Holding/Decision in the Case
In order to divine whether a particular statute was, in the minds of the enacting Congress, an exclusive means for redress of a grievance that arguably fits under its language, courts have to look at the language of the statute. Is there a reference to the statute's exclusivity? Does it imply exclusivity? If it is silent on the issue, what can one properly infer about other avenues for redress? Or, alternatively, if no language exists about exclusivity of the statutory remedy, is there some insight in the statute's remedial scheme that may give us insight into its exclusivity? Thus, a curious and competent judge will try to lok for all manner of indications that there may, or may not be, an exclusivity in the statute. This introduction then helps us understand the Court's inquiry.
"In Middlesex County Sewerage Authority v. National Sea Clammers Assn., 453 U. S. 1 ; Smith v. Robinson, 468 U. S. 992 ; and Rancho Palos Verdes v. Abrams, 544 U. S. 113 , this Court found that particular statutory enactments precluded §1983 claims where it was established that Congress intended the statute’s remedial scheme to “be the exclusive avenue through which a plaintiff may assert [such] claims,” Smith, supra, at 1009. In determining whether Congress intended for a subsequent statute to preclude the enforcement of a federal right under §1983, the Court has placed primary emphasis on the nature and extent of that statute’s remedial scheme. See Sea Clammers, 453 U. S., at 20. Where the §1983 claim alleges a constitutional violation, a lack of congressional intent to preclude may also be inferred from a comparison of the rights and protections of the other statute and those existing under the Constitution."

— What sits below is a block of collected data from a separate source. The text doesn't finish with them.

import Literature.NumberTheory.EllipticCurves.Kato2004.ZetaClassOnRankLeOneBranch
import Literature.NumberTheory.EllipticCurves.Kato2004.IwasawaCohomologyEulerSystemLiftComp
import Literature.NumberTheory.EllipticCurves.Kato2004.IntegralH1CorestrictionMackey
import Literature.NumberTheory.EllipticCurves.Kato2004.ValueGuardSatisfiableProofs
import Literature.NumberTheory.EllipticCurves.PAdicLFunctionMinusDenominatorsProofs
import Literature.NumberTheory.EllipticCurves.ModularSymbolsManinDrinfeldGeneralProofs
import Literature.NumberTheory.EllipticCurves.PAdicLFunctionProofs
import Literature.NumberTheory.EllipticCurves.NewformPeriodRatio
import Literature.NumberTheory.GaloisRepresentations.CyclotomicCharacterSurjectiveProofs
import Mathlib.GroupTheory.Archimedean
import Literature.NumberTheory.EllipticCurves.Rank1Residual.Predicates
import HarnessLib

/-!
# Kato 2004 (Astérisque 295) read at the MEMBER lattice of a `𝒞₇` class: the realisation letters `F•`, `F•′`
# and the named print fact `kato2004_classCSeven_memberRealisationPrint` (cell `bsd-cm`, vote V-E2 / D962, ruling D973)

Topic `Literature/NumberTheory/EllipticCurves`, sub-directory `Kato2004` (namespace = path).  Seat `bsd-cm-prr-ty1` g32
(literature-prover), the (E2)-PORT of crux `stmt-BirchSwinnertonDyer-19945` (K7r; line `Lines/kato_perrin_riou_zp.lean` v14, stub
`stub_muFreeRealisedFamilySeven`).  This file VENDORS, in Literature vocabulary only (no `Summits` import):

* `MemberRealisationBody W p` / `MemberRealisation W p` — **`F•`**, the (E2) residual letter of ideator bsd-idea-20 g68
  (`Cruxes/EllipticUnitValueSevenOfGZK/RealisationAssemblySeven_g68.lean` §4, tree sha16 d2c3fb8381c0379f, l.744–797) VERBATIM:
  Kato's value-pinned family REALISED for `(W, p)` with defined Tate-normalised values, every admissible gauge, the Manin minus
  generator `q⁻`, the period ratio `ϖ`, and the member inequality (R3c) `0 ≤ v_p(ϖ/(q·q⁻))`.  `Prop` shapes, nothing asserted
  (they are the TYPE of the open hypothesis `hR3c` of the Summits-side glue, ruling D973 (b)).
* `MemberRealisationPrintBody W p` / `MemberRealisationPrint W p` — **`F•′`**, the same letter WITHOUT (R3c): exactly the printed
  clauses (R0) (R1) (R2) (R3a) (R3b) (critic idea-crit-15 V#22cv clause map, cell INBOX l.351–352).
* THE NAMED PRINT FACT `kato2004_classCSeven_memberRealisationPrint : Prop` — **`F•₇′`**: every curve of the class `𝒞₇` (CM by
  `ℚ(√−7)`, analytic rank `1`, good ordinary at `2`, bad primes `≠ 7` split — the Summits predicate `X12.ClassCSeven` UNFOLDED into
  the Literature predicates `Good` / `GoodOrd` / `CMSplit` / `cmFieldDiscrOfJ` of `Rank1Residual/Predicates.lean`; the Summits glue
  recovers the `X12.ClassCSeven` form by `Iff.rfl`) has a globally minimal `ℚ`-ISOGENOUS member `W′` with
  `MemberRealisationPrint W′ 7`.  WHY `∃ W′ ~ W` and not `∀ W`: Kato's construction and Thm. 12.5 are stated for the lattice
  `T = V_{O_λ}(f)(1)` (§13.12, p. 231: «Let `T = V_{O_λ}(f)` … By Lemma 13.10, we have `Z ⊂ ℨ(f,T)` … `ℨ(f,T)/Z` is a finite
  group»; Wuthrich 2014 p. 391: «let `Z` be the Λ-submodule of `H¹(T)` generated by all `_{c,d}z_{pⁿ}(α)`, `_{c,d}z_{pⁿ}(aA)` where
  `c, d, a, A` and `α` run over…»), and that lattice is `T_pW_K` for ONE member `W_K` of the isogeny class (tree THEOREM
  `WeierstrassCurve.exists_isIsogenous_isGloballyMinimal_tateModule_equiv_of_stableRationalLattice`); off the member the integrality
  can fail (Wuthrich p. 394: semistability «can not be dropped»; the constant `C`).  No `_holds` (SIZE XL: Kato Ch. II–III at an
  additive CM prime); debt +1, authorised by the cell vote D962 and the pen's word D973.

LITERAL-MATCH RISK recorded (critic n2, g68 memo §4 (i)): the tree's `DefinedExpStarBody` fixes a Tate-normalised coordinate and
the sign `ε = −` of the homological (minus-symbol / plus-period) convention; Kato's (12.5.1) normalisation is matched up to that
convention.  HONEST LABEL: four `Prop` letters + ONE named fact; nothing is proved here; the (E2) stub, crux 19945,
`X12.CMRamifiedSeven` and BSD stay OPEN; no instance, no notation, no `sorry`.

## References (pages verified on the held texts `paper:doi-10-24033-ast-639`, `paper:doi-10-4171-dm-450`)

K. Kato, *p-adic Hodge theory and values of zeta functions of modular forms*, Astérisque 295 (2004): (8.1.3) p. 180, §8.2 pp. 180–184,
Prop. 8.12 p. 186, Thm. 9.7 p. 189, Thm. 12.4 p. 220, Thm. 12.5 (1) p. 221, Ex. 13.3 p. 225, §13.9 p. 229, Lemma 13.10 (1) p. 230,
§13.12–13.14 pp. 231–234 [Kato2004Asterisque]; C. Wuthrich, *On the integrality of modular symbols and Kato's Euler system for elliptic
curves*, Doc. Math. 19 (2014) 381–402, pp. 391, 394 [Wuthrich2014]; S. Bloch, K. Kato, *L-functions and Tamagawa numbers of
motives* (1990) Prop. 3.8 [BlochKato1990]; Ju. I. Manin, *Parabolic points and zeta functions of modular curves* (1972) Thm. 1.6, Cor. 3.6
[Manin1972]; B. Edixhoven, *On the Manin constants of modular elliptic curves* (1991) §1 [EdixhovenManin1991].
-/

set_option autoImplicit false

noncomputable section

open scoped BigOperators NumberField TensorProduct Classical
open Field IsDedekindDomain NumberField CongruenceSubgroup ValuativeRel
open Literature.NumberTheory.GaloisRepresentations
open Literature.NumberTheory.GaloisRepresentations.PeriodRingData
open Literature.NumberTheory.GaloisRepresentations.IsNonarchimedeanLocalField
open Literature.NumberTheory.PAdicHodge
open Literature.NumberTheory.EllipticCurves Literature.NumberTheory.EllipticCurves.ModularForms
open Literature.NumberTheory.AdelicBaseChange Literature.NumberTheory.Automorphic
open Literature.NumberTheory.EllipticCurves.Kato2004.EulerSystemValues Rat.HeightOneSpectrum
open Literature.NumberTheory.EllipticCurves.Rank1Residual
open WeierstrassCurve

namespace Literature.NumberTheory.EllipticCurves.Kato2004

So, how does Title IX "measure up" on this score?
"In the absence of a comprehensive remedial scheme comparable to those at issue in Sea Clammers, Smith, and Rancho Palos Verdes, and in light of the divergent coverage of Title IX and the Equal Protection Clause, it must be concluded that Title IX was not meant to be an exclusive mechanism for addressing gender discrimination in schools, or a substitute for §1983 suits as a means of enforcing constitutional rights."

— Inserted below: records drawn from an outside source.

import Literature.NumberTheory.EllipticCurves.EisensteinNewformLevelRaising

/-!
# Billerey–Menares 2016, Thm. 2.2: the odd-prime form implies the form at `p ≥ 5` (proofs only)

Topic `Literature/NumberTheory/EllipticCurves`; namespace `Literature.NumberTheory.EllipticCurves`.
THEOREMS ONLY (no definition, no named fact; D-0026).  A proofs-only companion of the two named
facts of `EisensteinNewformLevelRaising.lean` rendering N. Billerey, R. Menares, *On the modularity
of reducible mod `l` Galois representations*, Math. Res. Lett. 23 (2016) 15–41 (= arXiv:1309.3717),
§2, Thm. 2.2 (p. 7):

* `Literature.NumberTheory.EllipticCurves.BillereyMenares2016_thm22_exists_newform` — the theorem
  at a prime `p ≥ 5`, the von Staudt clause of its hypotheses being indexed by `k + 1 = p`;
* `Literature.NumberTheory.EllipticCurves.BillereyMenares2016_thm22_exists_newform_odd` — the same
  rendering VERBATIM at every odd prime `p`, the von Staudt clause being indexed by `(p - 1) ∣ k`
  (the printed condition "`ε₀ω^k = 1`", i.e. `(p - 1) ∣ k` and `ε = 1`, under which
  `v_p(B_{k,ε₀}/2k) = -1` has to be compensated by `v_p(M^k - 1) ≥ 2`; Washington, *Introduction to
  Cyclotomic Fields*, Thm. 5.10).

On the Billerey–Menares weights `k ∈ {p, p + 1} ∪ [3, p - 1]` (op. cit. p. 7: `k = l` if `b = 0`,
`l + 1` if `b = 1`, `b + 1` if `2 ≤ b ≤ l - 2`) and for `p ≥ 5` the two indexings agree —
`(p - 1) ∣ k ↔ k + 1 = p` (`prime_sub_one_dvd_weight_iff`) — so the odd-prime fact is, word for
word, the conjunction of the `p ≥ 5` fact and of its own case `p = 3`; in particular
**`BillereyMenares2016_thm22_exists_newform_odd → BillereyMenares2016_thm22_exists_newform`**
(`BillereyMenares2016_thm22_exists_newform_of_odd`): a discharge of the odd-prime fact discharges
the `p ≥ 5` fact, and every dependent of the latter
(`Summits/Langlands/Langlands/Theorems/SkinnerWilesDefectOneSeedOfQuadraticBaseChange.lean`, …) may be
fed the former.  (For `p = 3` the weights are `k ∈ {3, 4}` and `(p - 1) ∣ k` singles out
`k = 4 = p + 1`, the case `b = 1`, which the indexing `k + 1 = p` of the `p ≥ 5` rendering would
miss: this is the "ONE reason" for the separate odd-prime fact recorded in
`Summits/Langlands/Langlands/Theorems/SkinnerWilesDefectOneSeedOfQuadraticBaseChangeEisensteinPackageQOdd.lean`.)

## References

* N. Billerey, R. Menares, *On the modularity of reducible mod `l` Galois representations*, Math.
  Res. Lett. 23 (2016), no. 1, 15–41, §2, Thm. 2.2 (p. 7). doi:10.4310/mrl.2016.v23.n1.a2,
  arXiv:1309.3717. [BillereyMenares2016]
* L. C. Washington, *Introduction to Cyclotomic Fields*, GTM 83 (1997), Thm. 5.10
  (von Staudt–Clausen). [Washington1997]
-/

namespace Literature.NumberTheory.EllipticCurves

/-! ### The von Staudt clause on the Billerey–Menares weights -/

/-- **On the Billerey–Menares weights `k ∈ {p, p + 1} ∪ [3, p - 1]` and for `p ≥ 5`, the von Staudt
condition `(p - 1) ∣ k` singles out the weight `k = p - 1`.**  (For `p ≥ 5`: `p ≡ 1` and
`p + 1 ≡ 2 (mod p - 1)` are non-zero, and `0 < k ≤ p - 1` is a multiple of `p - 1` only if
`k = p - 1`.)  Billerey–Menares 2016, §2 (p. 7): "`k - 1 ≡ b (mod l - 1)`", with `ε₀ω^k = 1` iff
`b ≡ -1`, i.e. `b = l - 2`, `k = l - 1`. [cite: BillereyMenares2016, §2, Thm. 2.2 (p. 7)] -/
theorem prime_sub_one_dvd_weight_iff {p k : ℕ} (hp : 5 ≤ p)
    (hk : k = p ∨ k = p + 1 ∨ (3 ≤ k ∧ k + 1 ≤ p)) : (p - 1) ∣ k ↔ k + 1 = p := by
  constructor
  · -- `k = (p - 1) c`: `c = 0` gives `k = 0`, `c = 1` gives `k = p - 1`, and `c ≥ 2` gives
    -- `k ≥ 2p - 2 > p + 1`
    rintro ⟨c, hc⟩
    rcases Nat.lt_or_ge c 2 with hc2 | hc2
    · interval_cases c <;> omega
    · have : (p - 1) * 2 ≤ (p - 1) * c := Nat.mul_le_mul_left _ hc2
      omega
  · intro h
    exact ⟨1, by omega⟩

/-! ### The odd-prime fact implies the fact at `p ≥ 5` -/

/-- **Billerey–Menares 2016, Thm. 2.2: the odd-prime rendering implies the rendering at `p ≥ 5`.**
The two named facts `BillereyMenares2016_thm22_exists_newform_odd` (every odd prime `p`, von Staudt
clause indexed by `(p - 1) ∣ k`) and `BillereyMenares2016_thm22_exists_newform` (`p ≥ 5`, clause
indexed by `k + 1 = p`) of `EisensteinNewformLevelRaising.lean` coincide verbatim except for these
two spots, and for `p ≥ 5` the clause `k + 1 = p → …` of the latter yields the clause
`(p - 1) ∣ k → …` of the former (`prime_sub_one_dvd_weight_iff`).  Hence a proof of the odd-prime
fact is a proof of the `p ≥ 5` fact. [cite: BillereyMenares2016, §2, Thm. 2.2 (p. 7)] -/
theorem BillereyMenares2016_thm22_exists_newform_of_odd
    (h : BillereyMenares2016_thm22_exists_newform_odd) :
    BillereyMenares2016_thm22_exists_newform := by
  intro p _ hp ι η k M hunit hodd hk hinertia hM hMp hunr hfrob hvs
  exact h p (by omega) ι η k M hunit hodd hk hinertia hM hMp hunr hfrob
    (fun hdvd ↦ hvs ((prime_sub_one_dvd_weight_iff hp hk).mp hdvd))

/-- The same implication pointwise in the prime: **at a prime `p ≥ 5` the hypotheses of the `p ≥ 5`
rendering imply those of the odd-prime rendering**, so that the odd-prime fact yields the conclusion
of Billerey–Menares, Thm. 2.2 from the hypotheses as phrased in
`BillereyMenares2016_thm22_exists_newform` (useful to feed a dependent of the `p ≥ 5` fact one prime
at a time). [cite: BillereyMenares2016, §2, Thm. 2.2 (p. 7)] -/
theorem BillereyMenares2016_thm22_exists_newform_odd.vonStaudt_clause {p k M : ℕ} (hp : 5 ≤ p)
    (hk : k = p ∨ k = p + 1 ∨ (3 ≤ k ∧ k + 1 ≤ p)) {A : Prop}
    (hvs : k + 1 = p → A → M ^ (p - 1) % p ^ 2 = 1) :
    (p - 1) ∣ k → A → M ^ (p - 1) % p ^ 2 = 1 :=
  fun hdvd ↦ hvs ((prime_sub_one_dvd_weight_iff hp hk).mp hdvd)

end Literature.NumberTheory.EllipticCurves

In addition, Title IX's only express enforcement mechanism is quite paltry:
"Title IX’s only express enforcement mechanism, 20 U. S. C. §1682, is an administrative procedure resulting in the withdrawal of federal funding from noncompliant institutions. This Court has also recognized an implied private right of action, Cannon v. University of Chicago, 441 U. S. 677, for which both injunctive relief and damages are available, Franklin v. Gwinnett County Public Schools, 503 U. S. 60. These remedies stand in stark contrast to the “unusually elaborate,” “carefully tailored,” and “restrictive” enforcement schemes of the statutes in Sea Clammers, Smith, and Rancho Palos Verdes."
Conclusion
So, there you have it--the expansion of plaintiffs' rights in the Roberts Court. Who would have expected it? But it also goes to show you that when you seek an expansion of the law in a way that favors plaintiffs, you better take pains to make sure you have the most sympathetic plaintiff imaginable.